> _What to produce_: Without any alteration, retype the records that appear below.

[Saved data entries]
import Literature.AnabelianGeometry.EtaleTheta.Discharge.Sec5TransportsSameUnitOfBiKummerData
import Literature.AnabelianGeometry.EtaleTheta.Discharge.Sec5ModelCaseBase
import Literature.AlgebraicGeometry.Frobenioids.PreFrobenioidEquivalence

/-!
# [EtTh] Thm. 4.4 (i)/(iv) inputs at the assembled §5 data: the base shadow `θ` and the Frobenius transport of `Ψ` at `A_N` from [FrdI] Thm. 3.4 (pp. 320, 334 / PDF pp. 94, 108)

Mochizuki, *The étale theta function …*, Publ. RIMS **45** (2009), Thm. 4.4 (i) p.320 (PDF p.94) ("`Ψ` induces a
`1`-compatible self-equivalence `Ψ^bs` of the base"), proof of Thm. 5.10 (ii) p.334 (PDF p.108)
[cite: MochizukiEtTh2009, Thm 4.4 (i) p.320 (PDF p.94)]; Mochizuki, *The geometry of Frobenioids I*, Kyushu J. Math. **62** (2008),
Thm. 3.4 (iii), (v) pp.62–63 [cite: MochizukiFrdI2008, Thm. 3.4 (v) p.63].

PROOF-ONLY (no definitions, no new named facts).  abc-iut cell, layer L2, row #2-R18 / RULINGS #6 (R52) (prover abc-iut-w5-d245),
fourth file: the NAMED INPUTS `(θ, hθ)` (base shadow of `Ψ` at `A_N` through `α`) and `(Ψ^{ℕ≥1}, hdeg, hbi, hft)` (Frobenius transport
of `Ψ` at `A_N`) of `exists_unit_strvTransport_ofBiKummerData` / `exists_unit_transports_ofBiKummerData` (p427158, p427494) are
PRODUCED for the model tempered Frobenioid:

* `PreFrobenioid.exists_baseShadow_of_compatBase` — for ANY pre-Frobenioid structure `F`, a self-equivalence `Ψ` with a
  `1`-compatible EQUIVALENCE of bases `(Ψ^bs, e_Ψ : Ψ ⋙ Base ≅ Base ⋙ Ψ^bs)` ([EtTh] Thm. 4.4 (i)) and `α : Ψ(A) ⥲ A`: the
  automorphism `θ := c⁻¹ Ψ^bs(·) c` of `Aut_D(A^bs)` (`c : Ψ^bs(A^bs) ⥲ A^bs` from `e_Ψ` and `Base(α)`) satisfies
  `Base(α⁻¹ Ψ(f) α) = θ(Base f)`, and `Ψ` read through `α` preserves base-identity endomorphisms;
* `PreFrobenioid.degFr_conj_of_degFr_map`, `PreFrobenioid.isFrobeniusType_conj_of_map` — the Frobenius-transport clauses
  through `α` from their global forms ([FrdI] Thm. 3.4 (iii); isomorphisms are linear isometries);
* `ThetaFrobenioid.exists_psiTransportData_ofBiKummerData` — AT THE DATA: `∃ θ ΨN, hθ ∧ hdeg ∧ hbi ∧ hft` from the model
  hypotheses (`ModelFrobenioid.Hypotheses`, base of FSM-type, slim, `Φ` non-dilating, `C` not group-like), via abc-iut-L1-d4's
  `psiBase` / `psiBase_isEquivalence` / `psiBaseSquare` ([FrdI] Thm. 3.4 (v)) and abc-iut-L1-t13's
  `FrdI.thm34iii_morphisms_of_isOfFSMType` ([FrdI] Thm. 3.4 (iii)); hence
  `ThetaFrobenioid.exists_unit_transports_ofBiKummerData_model` — `hT ∧ hT′ ∧ hu ∧ hstrv` with ONE unit `e`, whose ONLY remaining
  named inputs are the section pair of `s^trv_N` («arises from a base-Frobenius pair of `A_N`») and Prop. 5.3 (vi) at `A_N`
  (`e = 1` form).  The base shadow is PRODUCED (`∃ θ`); a consumer that also needs p421202's `hγ` for it supplies `γ` on the
  temperoid side (anabelian input, not touched here).

Nothing asserts that the §5 data exist for an actual curve; no side is taken on [IUTchIII] Cor. 3.12.
-/

noncomputable section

> _Solution to this problem_:
import Literature.AnabelianGeometry.EtaleTheta.Discharge.Sec5TransportsSameUnitOfBiKummerData
import Literature.AnabelianGeometry.EtaleTheta.Discharge.Sec5ModelCaseBase
import Literature.AlgebraicGeometry.Frobenioids.PreFrobenioidEquivalence

/-!
# [EtTh] Thm. 4.4 (i)/(iv) inputs at the assembled §5 data: the base shadow `θ` and the Frobenius transport of `Ψ` at `A_N` from [FrdI] Thm. 3.4 (pp. 320, 334 / PDF pp. 94, 108)

Mochizuki, *The étale theta function …*, Publ. RIMS **45** (2009), Thm. 4.4 (i) p.320 (PDF p.94) ("`Ψ` induces a
`1`-compatible self-equivalence `Ψ^bs` of the base"), proof of Thm. 5.10 (ii) p.334 (PDF p.108)
[cite: MochizukiEtTh2009, Thm 4.4 (i) p.320 (PDF p.94)]; Mochizuki, *The geometry of Frobenioids I*, Kyushu J. Math. **62** (2008),
Thm. 3.4 (iii), (v) pp.62–63 [cite: MochizukiFrdI2008, Thm. 3.4 (v) p.63].

PROOF-ONLY (no definitions, no new named facts).  abc-iut cell, layer L2, row #2-R18 / RULINGS #6 (R52) (prover abc-iut-w5-d245),
fourth file: the NAMED INPUTS `(θ, hθ)` (base shadow of `Ψ` at `A_N` through `α`) and `(Ψ^{ℕ≥1}, hdeg, hbi, hft)` (Frobenius transport
of `Ψ` at `A_N`) of `exists_unit_strvTransport_ofBiKummerData` / `exists_unit_transports_ofBiKummerData` (p427158, p427494) are
PRODUCED for the model tempered Frobenioid:

* `PreFrobenioid.exists_baseShadow_of_compatBase` — for ANY pre-Frobenioid structure `F`, a self-equivalence `Ψ` with a
  `1`-compatible EQUIVALENCE of bases `(Ψ^bs, e_Ψ : Ψ ⋙ Base ≅ Base ⋙ Ψ^bs)` ([EtTh] Thm. 4.4 (i)) and `α : Ψ(A) ⥲ A`: the
  automorphism `θ := c⁻¹ Ψ^bs(·) c` of `Aut_D(A^bs)` (`c : Ψ^bs(A^bs) ⥲ A^bs` from `e_Ψ` and `Base(α)`) satisfies
  `Base(α⁻¹ Ψ(f) α) = θ(Base f)`, and `Ψ` read through `α` preserves base-identity endomorphisms;
* `PreFrobenioid.degFr_conj_of_degFr_map`, `PreFrobenioid.isFrobeniusType_conj_of_map` — the Frobenius-transport clauses
  through `α` from their global forms ([FrdI] Thm. 3.4 (iii); isomorphisms are linear isometries);
* `ThetaFrobenioid.exists_psiTransportData_ofBiKummerData` — AT THE DATA: `∃ θ ΨN, hθ ∧ hdeg ∧ hbi ∧ hft` from the model
  hypotheses (`ModelFrobenioid.Hypotheses`, base of FSM-type, slim, `Φ` non-dilating, `C` not group-like), via abc-iut-L1-d4's
  `psiBase` / `psiBase_isEquivalence` / `psiBaseSquare` ([FrdI] Thm. 3.4 (v)) and abc-iut-L1-t13's
  `FrdI.thm34iii_morphisms_of_isOfFSMType` ([FrdI] Thm. 3.4 (iii)); hence
  `ThetaFrobenioid.exists_unit_transports_ofBiKummerData_model` — `hT ∧ hT′ ∧ hu ∧ hstrv` with ONE unit `e`, whose ONLY remaining
  named inputs are the section pair of `s^trv_N` («arises from a base-Frobenius pair of `A_N`») and Prop. 5.3 (vi) at `A_N`
  (`e = 1` form).  The base shadow is PRODUCED (`∃ θ`); a consumer that also needs p421202's `hγ` for it supplies `γ` on the
  temperoid side (anabelian input, not touched here).

Nothing asserts that the §5 data exist for an actual curve; no side is taken on [IUTchIII] Cor. 3.12.
-/

noncomputable section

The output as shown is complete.